If solar is, in fact, stealing business, utility companies don’t have much to say about the investment tax credit. Dubbed ITC, it reduces the tax liability of individuals or businesses that purchase qualifying solar energy technologies. The 30 percent tax credit is the “cornerstone of continued growth of solar energy in the United States,” according to the Solar Energy Industries Association, solar’s top trade group. There are currently efforts in Congress to extend portions of the credit beyond its Dec. 31, 2016 deadline.

While several utilities have hit hard against the other major renewable energy tax incentive in the extenders bill, the production tax credit that mainly benefits wind power, they have kept quiet on the ITC.

Morning Consult called half a dozen of the largest electric utilities in the United States to get their take, including Southern Co., Exelon., Duke Energy, NextEra Energy, American Electric, and Dominion Resources.

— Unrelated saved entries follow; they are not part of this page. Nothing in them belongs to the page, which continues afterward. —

/-
Copyright: width seat `ym-line-sll-p2` (prover-ym-line-sll-p2-g2-0), route `SoftLoopLongLag`, crux T′ `ColdBoxSoftLoopLagFloor`
(stmt-QuantumFields-24180), line `birth`, registered stub E1a `stub_innerFlatLagFloorG`, brick 7a (exponent bookkeeping, part 1).
-/
import Summits.QuantumFields.YangMills.Theorems.SoftLoopLongLagLoopTranslation
import Summits.QuantumFields.YangMills.Theorems.ColdBoxAllGroupsBoxFloorAllGroupsExponentsG

/-!
# Route `SoftLoopLongLag`, crux T′, stub E1a `stub_innerFlatLagFloorG`, brick E1a-7a «Exponents I»: the exponent window of the inner flat
# lag floor — generic `eventually` reductions, monomial bookkeeping in `β^ε`, `β^a`, and the first two error terms

Pure real analysis (no measure theory): with `R = ⌈β^ε⌉`, `H = ⌈β^a⌉`, `n = #(timeZeroCube R) ≤ 216β^{3ε}`, the sibling's link radius
`m = 2η_β ≤ 106√2·β^{5a−1/2}` (`linkRadius_le`) and loop perimeter radius `t = 4Rm ≤ 848√2·β^{ε+5a−1/2}`, the sizes of the loop one-scale core
(`Theorems/SoftLoopLongLagInnerFlatLoopCore.lean`) are monomials: `M ≤ c_M β^{5ε+10a}`, `τ ≤ c_τ β^{6ε+15a−1/2}`, `K ≤ 3456Dβ^{7ε}`
(`loopSizes_le`); a term `≤ Cβ^s` with `s + γ < 0` (resp. `≤ Cβ^s e^{−bβ^{a'}}`) is eventually `≤ β^{−γ}/6` (`eventually_le_rpow_div_six`,
`…_exp`); `4Rm ≤ 1/4`, `24R ≤ H`, `32 ≤ H` eventually; and the first two of the six error terms of the reduction
(`Theorems/SoftLoopLongLagInnerFlatReduction.lean`) are eventually `≤ β^{−a}/6`: the Dirichlet-vs-free inductance error (exponent `10ε − 4a`)
and the tilt `3M²(e^{2w} − 1)` (exponent `10ε + 39a − 1/2`; `4ε ≤ a ≤ 1/100`).  Part 2 (`…InnerFlatExponents2`) treats the other four.
No sorry; no new definition; standard axioms.  HONEST LABEL: rung R2xi-G RECORD label (leaf `WeakCouplingRates.XiPow`, an UPPER bound on the
lattice mass gap); NOT the Clay mass gap; no summit statement is touched.
-/

set_option autoImplicit false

Only one, Duke Energy, responded to a request for comment.

Tom Williams, Duke Energy’s director of external relations, said he’s heard nothing about organizing for or against the ITC within the Charlotte, N.C. based energy giant.

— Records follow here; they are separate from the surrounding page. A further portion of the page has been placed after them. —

/-- **Case A is exhaustive**: if `caseADeadQ' … Q = true` and the pattern `P + Q` is duplicate-free, then for every interval position `s0 < p` whose interval
mask is disjoint from the translate at `0`, and every sequentially admissible choice `rs` of `c − 1` further translates (a sublist of the remaining ones),
the leaf holds at the resulting tiling. [cite: CohnKleinbergSzegedyUmans2005, Def. 5.1] -/
theorem caseALeaf_of_caseADeadQ' {p a c L z a₀ b₀ c₀ : ℕ} {Q : List ℕ} (h : caseADeadQ' p a c L z a₀ b₀ c₀ Q = true)
    (hpatt : (pattPQ p (List.range a) Q).Nodup) (ssm : ℕ × ℕ) (hssm : ssm ∈ ivlMasks p (a + L - 1))
    (hdisj : disjB ssm.2 ((transMasks p (pattPQ p (List.range a) Q)).headD (0, 0)).2 = true)
    (rs : List (ℕ × ℕ)) (hsub : rs.Sublist ((transMasks p (pattPQ p (List.range a) Q)).drop 1)) (hlen : rs.length = c - 1)
    (hadm : admissible (((transMasks p (pattPQ p (List.range a) Q)).headD (0, 0)).2 ||| ssm.2) rs = true) :
    caseALeaf p a L z a₀ b₀ c₀ Q ssm.1 ([0] ++ rs.map Prod.fst)
      (rs.foldl (fun cv x => cv ||| x.2) (((transMasks p (pattPQ p (List.range a) Q)).headD (0, 0)).2 ||| ssm.2)) = true := by
  unfold caseADeadQ' at h
  simp only [hpatt, decide_true, Bool.not_true, Bool.false_or, List.all_eq_true, Bool.or_eq_true, Bool.not_eq_true'] at h
  rcases h ssm hssm with h | h
  · rw [hdisj] at h
    exact Bool.noConfusion h
  · by_contra hleaf
    rw [Bool.not_eq_true] at hleaf
    have key := tilesAll_complete (caseALeaf p a L z a₀ b₀ c₀ Q ssm.1) _ rs [0] _ hsub hadm hleaf
    rw [hlen, h] at key
    exact Bool.noConfusion key

end Summit.MatrixMultiplication.OmegaCensus.CubeNB.S2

Edison Electric Institute, an association of shareholder-owned electric companies, said it had no comment at this time. The American Public Power Association, which represents community-owned electric utilities, also had nothing to say.

Carl Zichella, director of western transmission at the Natural Resources Defense Council, a New York City based environmental advocacy group, also said he hadn’t heard of any utilities rallying around the ITC.

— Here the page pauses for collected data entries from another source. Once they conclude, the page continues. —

/-! ## §5 The registered statement -/

open Classical in
/-- **Registered stub `conv_boundedDim_classProgram`** (crux stmt-PneNP-10682, line `width-threshold-certificate-sparsity`,
reshape r6). [cite: Jukna2012, Thm. 9.21] -/
theorem conv_boundedDim_classProgram : ∀ (Q m c : ℕ) (φ : GateFn), max 2 (Q * Q + 1) ≤ ⌊(m : ℝ) ^ (1 / 16 : ℝ)⌋₊ → 2 ≤ m → (∃ p q : ℕ, p +
    q ≤ m ^ c ∧ q ≤ Q ∧ ∃ (A : Fin p → Matrix (Fin q) (Fin q) ℝ) (b : Fin p → ℝ) (B : Fin p → Fin
    φ.1 → ℝ), (∀ i j, 0 ≤ B i j) ∧ ∀ v : Fin φ.1 → Bool, φ.2 v = true ↔ ∃ Y : Matrix (Fin q) (Fin q)
    ℝ, Y.PosSemidef ∧ ∀ i, (A i * Y).trace ≤ b i + ∑ j, B i j * (if v j then (1 : ℝ) else 0)) → (∀
    (n' : ℕ) (cls : Fin φ.1 → Fin n'), ∃ (T K : ℕ) (ev : (Fin n' → Bool) → Fin T → ℝ) (t : Fin T) (θ
    : ℝ), T ≤ m ^ ((c + 1) * (Q * Q + 2) + 1) * (n' + 1) ∧ K ≤ ⌊(m : ℝ) ^ (1 / 16 : ℝ)⌋₊ ∧ (∀ w :
    Fin T, ∃ (k : ℕ) (src : Fin k → Fin n' ⊕ Fin T) (ψ : (Fin k → ℝ) → ℝ), k ≤ K ∧ (∀ i t', src i =
    Sum.inr t' → t' < w) ∧ Monotone ψ ∧ ∀ u : Fin n' → Bool, ev u w = ψ (fun i => Sum.elim (fun j =>
    if u j then (1 : ℝ) else 0) (ev u) (src i))) ∧ ∀ u : Fin n' → Bool, φ.2 (fun j => u (cls j)) =
    true ↔ θ ≤ ev u t) := by
  rintro Q m c φ hK hm ⟨p, q, hpq, hqQ, A, b, B, hB, hφ⟩ n' cls
  -- merged weights `B' i κ = ∑_{cls j = κ} B i j`
  obtain ⟨B', hB'nn, hmerge⟩ : ∃ B' : Fin p → Fin n' → ℝ, (∀ i κ, 0 ≤ B' i κ) ∧
      ∀ (u : Fin n' → Bool) (i : Fin p), ∑ j, B i j * (if u (cls j) then (1 : ℝ) else 0) =
        ∑ κ, B' i κ * (if u κ then (1 : ℝ) else 0) := by
    refine ⟨fun i κ => ∑ j ∈ univ.filter (fun j => cls j = κ), B i j,
      fun i κ => sum_nonneg fun j _ => hB i j, fun u i => ?_⟩
    rw [← sum_fiberwise univ cls fun j => B i j * (if u (cls j) then (1 : ℝ) else 0)]
    refine sum_congr rfl fun κ _ => ?_
    rw [sum_mul]
    exact sum_congr rfl fun j hj => by rw [(mem_filter.1 hj).2]
  obtain ⟨T, ev, t, θ, hT, hwires, hcorr⟩ := core (K := max 2 (Q * Q + 1)) A b B' hB'nn
    (le_max_left _ _) (le_max_of_le_right (Nat.succ_le_succ (Nat.mul_le_mul hqQ hqQ)))
  refine ⟨T, max 2 (Q * Q + 1), ev, t, θ, size_arith hT hqQ (by omega) hm (le_of_max_le_right hK)
    (le_of_max_le_left hK) (RealInline.floor_pow_sixteen_le m), hK, hwires, fun u => ?_⟩
  rw [hφ]
  simp only [hmerge]
  exact hcorr u

end Summit.PneNP.PneNP.Theorems.CliqueExtLowerBound.WidthThreshold.ConvBoundedDim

However: “It may be true in states that are heavily coal dependent that this is occurring,” Zichella said. “Coal interests have run full-page ads opposing both the ITC and PTC, and the Koch brothers have made repealing it part of GOP dogma.”

Jason Burwen, policy and advocacy director for the Energy Storage Association, offered his thoughts on the relative silence during an interview on the ITC in April.

“Utilities are much more concerned about things like net metering – which impacts directly how the utilities recover costs on their capital investments,” said Burwen, who at the time of this interview worked as a senior policy analyst for the Bipartisan Policy Center, a Washington, D.C. based think tank.

“The ITC certainly helps make rooftop solar affordable, which can then get net metering, but I’ve never heard of anyone opposing the ITC for that reason,” he said.

With the residential portion of the ITC expiring in 2017, and the commercial credit dropping to 10 percent, the solar industry is headed off a cliff, according to Scott Hennessey, a director at SolarCity.

In Congress, some pro-solar lawmakers like Republican Sens. Dean Heller (Nev.) and Rob Portman (Ohio), along with Democrat Sens. Maria Cantwell (Wash.) and Chuck Schumer (N.Y.) hope to, at the least, reform the ITC to make sure that commercial projects can get the tax credit as long as they start – rather than finish – their developments before 2017. That idea is likely to be revisited when Congress debates a package of expired or expiring tax provisions, collectively called the extenders package, later this year.

Hennessey described the negotiations over the ITC as a “noisy approach to the cliff.”

For the moment, electric utilities don’t appear to be part of that noise.